One of the last movies I ever would have expected to be decent let alone borderline awesome is Paranormal Activity 2. Rushed into production after the 2009 original became s surprise smash, stuck with a concept that seemed like it should have played itself out the first time around, this is a sequel that seems like it would have everything working against it. On paper, these sorts of projects just do not work (see just about any horror sequel to a surprise hit first film ever made for reference), and as hopeful as I was this one would prove me wrong I can’t say going in I anticipated it doing so.


The scares are back in town in Paranormal Activity 2 © Paramount Pictures

Thankfully, this wonderfully unsettling and scary thriller did just that and then some. Another tale of a haunting gone terribly wrong, this is a picture that gets it right. Like Oren Peli’s (who returns to produce, co-write the script but not direct) smash from last year, this one knows that it is what you don’t see that scares you, that strange and sinister sounds can be more unsettling than a masked killer wielding an axe. It understands that misdirection can be the cheapest trick of them all, and that playing against convention (a mirror will always draw attention while cracked door catches the eye) is the quickest way to unhinge an audience leading them to scream as if it were their own lives at stake and not the actors up on the screen.

 

So, it should be stated upfront that Katie and Micah are indeed back, but this isn’t their story (although they are a very integral part of it, the first film filling in many of the climactic moment’s blanks) but instead her wealthy sister’s. She’s just had a baby, Hunter, and her husband and daughter-in-law couldn’t be more ecstatic.

 

But something inside the house isn’t nearly as exuberant. It topples chairs, messes with the machine cleaning their pool, has fun torturing the dog and otherwise does some very strange things that slowly but surely make everyone uncomfortable. Most of all it has its eye on Hunter, looking at him as if he were some sort of prize to slowly be one and potentially picked apart right to the bone.

 

So instead of a single camera this time we get surveillance footage from inside the house alone with an HD video recorder that everyone in the family is apparently obsessed with playing with. Additionally, there is a bit of a been there-done that quality to everything that can eat away at the tension at times, the sequel not quite getting to the stratospherically terrifying heights of the original no matter how hard new director Tod Williams and his much larger cast of nondescript character actors try.

 

Yet that doesn’t mean Paranormal Activity 2 doesn’t score. Quite the opposite, in fact. This movie had me and the rest of the late night preview audience right at the edge of our seats, screams filling the theatre time and time again especially during the suitably frenetic and breathlessly unsettling lead-up to the climax. The level of restraint on display here is phenomenal, the tension ratcheting up in spades as we got nearer and nearer the end.

 

Like the first one, this is a movie that simply must be seen with a large audience. The level of participation involved is palpable, watching it a communal event where the frights and shocks build as the audience feeds of one another’s fear. Even though I always sort of knew where it was going that didn’t make me any less under the sequel’s spell, and by the time it was over all I could do was sit in the theatre until the credits ended trying to catch my breath. 

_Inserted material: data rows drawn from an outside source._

import Summits.QuantumFields.YangMills.Theorems.FemtoTransferGapSpectralSumsRootMeans
import Literature.Analysis.UnboundedOperators.LinearizedBoltzmannCoercivity1D
import HarnessLib

/-!
# BLOCK-TO-FINE ROOT INEQUALITIES, part 3: ★ the three door inequalities (a) JENSEN ROOT, (b) REVERSE JENSEN ROOT, (c) DEFECT CONTRACTION
# (door `BlockToFine` of crux idea «block-endpoint» on crux `DressedRitz`, stmt-QuantumFields-20205; LEAD prover ym-lead-20205-polyakovlift g4)

Notation as in part 2 (`S_p = Σ_k λ_k^p a_k²`, block length `ℓ ≥ 1`; the once-dressed vector `u = K^ℓ v` has `‖u‖² = S_{2ℓ}`, `⟨u,Ku⟩ = S_{2ℓ+1}`,
`‖Ku‖² = S_{2ℓ+2}`, `⟨u,K^ℓu⟩ = S_{3ℓ}`, `⟨u,K^{2ℓ}u⟩ = S_{4ℓ}`).  Under the two block-defect hypotheses `S_{2ℓ}·nv ≤ (1+δ) S_ℓ²` (`A ≤ nv`) and
`S_{4ℓ} S_{2ℓ} ≤ (1+δ) S_{3ℓ}²` with `0 ≤ δ ≤ 1/32` and `S_{2ℓ} > 0`:

* ★ `jensen_root` (a): `S_{2ℓ+1}^ℓ ≤ S_{3ℓ} · S_{2ℓ}^{ℓ-1}` (power mean; needs no defect hypothesis);
* ★ `mean_root_lower` (b′): `X̄^{1/ℓ} (1 − 10δ/ℓ) S_{2ℓ} ≤ S_{2ℓ+1}`, `X̄ = S_{3ℓ}/S_{2ℓ}`;  ★ `reverse_jensen_root` (b): `S_{3ℓ} S_{2ℓ}^{ℓ-1} ≤ e^{15δ} S_{2ℓ+1}^ℓ`;
* ★★ `defect_contraction` (c): `S_{2ℓ+2} S_{2ℓ} − S_{2ℓ+1}² ≤ (600 δ/ℓ²) · S_{2ℓ+1}²` — the fine one-step defect of a once-block-dressed vector is the
  block defect divided by `ℓ²`.

Mechanism: means comparability (part 2), then the pointwise inequalities of part 1 at `s = λ_k/X̄^{1/ℓ}` summed with non-negative weights —
near/up atoms are charged to the dressed defect, far-down atoms to the raw defect.  Constants are crude (numerically the sharp ones are ≈ 0.5 in (b)
and ≈ 1 in (c); crux idea card `Cruxes/DressedRitz/Ideas/block-endpoint.md`, ym-cruxidea-20205-2).

HONEST FRAMING: real-analysis plumbing for the femto-universe infrastructure of the CONDITIONAL rung R2b1; nothing here bears on infinite volume, the
continuum limit or the Clay gap.  References: Reed–Simon IV, Thm. XIII.1 [cite: ReedSimonIV1978, Thm. XIII.1]; power-mean / Jensen inequality [folklore].
-/

set_option autoImplicit false

noncomputable section

open Finset
open scoped BigOperators

namespace Summit.QuantumFields.YangMills.Theorems.FemtoTransferGap.SpecSum

open Root

variable {lam a : ℕ → ℝ} {ℓ : ℕ} {A nv Sl S2l S2l1 S2l2 S3l S4l δ : ℝ}

/-- ★ **(a) JENSEN ROOT**: `S_{2ℓ+1}^ℓ ≤ S_{3ℓ} · S_{2ℓ}^{ℓ−1}` — the fine Rayleigh quotient of `u = K^ℓ v` to the `ℓ`-th power is at most its
block Rayleigh quotient (power mean; tangent of `x ↦ x^ℓ` summed with the dressed weights). [cite: ReedSimonIV1978, Thm. XIII.1] -/
theorem jensen_root (hnn : ∀ k, 0 ≤ lam k) (hℓ : 1 ≤ ℓ) (hS2l : HasSum (fun k => lam k ^ (2 * ℓ) * a k ^ 2) S2l)
    (hS2l1 : HasSum (fun k => lam k ^ (2 * ℓ + 1) * a k ^ 2) S2l1) (hS3l : HasSum (fun k => lam k ^ (3 * ℓ) * a k ^ 2) S3l)
    (hpos : 0 < S2l) : S2l1 ^ ℓ ≤ S3l * S2l ^ (ℓ - 1) := by
  have hℓne : ℓ ≠ 0 := by omega
  have h3 : 0 ≤ S3l := hS3l.nonneg fun k => mul_nonneg (pow_nonneg (hnn k) _) (sq_nonneg _)
  have h21 : 0 ≤ S2l1 := hS2l1.nonneg fun k => mul_nonneg (pow_nonneg (hnn k) _) (sq_nonneg _)
  set y := S2l1 / S2l with hy
  have hy0 : 0 ≤ y := div_nonneg h21 hpos.le
  rcases hy0.eq_or_lt with hyz | hypos
  · have : S2l1 = 0 := by
      have := hyz.symm; rw [hy, div_eq_zero_iff] at this
      rcases this with h | h
      · exact h
      · exact absurd h hpos.ne'
    rw [this, zero_pow hℓne]; positivity
  · -- tangent inequality summed with weights λ^{2ℓ} a²
    have hL : HasSum (fun k => lam k ^ (2 * ℓ) * a k ^ 2 * (y ^ ℓ + ℓ * y ^ (ℓ - 1) * (lam k - y)))
        (y ^ ℓ * S2l + ℓ * y ^ (ℓ - 1) * (S2l1 - y * S2l)) := by
      have := (hS2l.mul_left (y ^ ℓ)).add ((hS2l1.sub (hS2l.mul_left y)).mul_left (ℓ * y ^ (ℓ - 1)))
      refine this.congr_fun fun k => ?_
      simp only [pow_two_mul_add_one_eq, pow_two_mul_eq]; ring
    have hR : HasSum (fun k => lam k ^ (2 * ℓ) * a k ^ 2 * lam k ^ ℓ) S3l := by
      refine hS3l.congr_fun fun k => ?_
      simp only [pow_two_mul_eq, pow_three_mul_eq]; ring
    have hle := hasSum_le (fun k => mul_le_mul_of_nonneg_left (tangent_pow_le (hnn k) hypos hℓ)
      (mul_nonneg (pow_nonneg (hnn k) _) (sq_nonneg _))) hL hR
    have hzero : S2l1 - y * S2l = 0 := by rw [hy]; field_simp; ring
    rw [hzero, mul_zero, add_zero] at hle
    -- S2l1^ℓ = y^ℓ S2l^ℓ = (y^ℓ S2l) S2l^{ℓ-1}
    have hS : S2l1 = y * S2l := by rw [hy]; field_simp
    obtain ⟨n, rfl⟩ : ∃ n, ℓ = n + 1 := ⟨ℓ - 1, by omega⟩
    rw [Nat.add_sub_cancel, hS, mul_pow]
    calc y ^ (n + 1) * S2l ^ (n + 1) = (y ^ (n + 1) * S2l) * S2l ^ n := by ring
      _ ≤ S3l * S2l ^ n := mul_le_mul_of_nonneg_right hle (pow_nonneg hpos.le _)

Let’s leave things there. For those who adored the original Paranormal Activity 2 is as wonderful a second chapter in this growing demonic mythology as anyone could have hoped for. It’s a haunted house thriller that gets it right, relying upon the unseen to titillate, the aural to unsettle and the unexpected to outright scare. It had me wrapped around its finger almost from the start, and the only thing I want to do now is grab a handful of friends and head right back to the multiplex so I can see it again.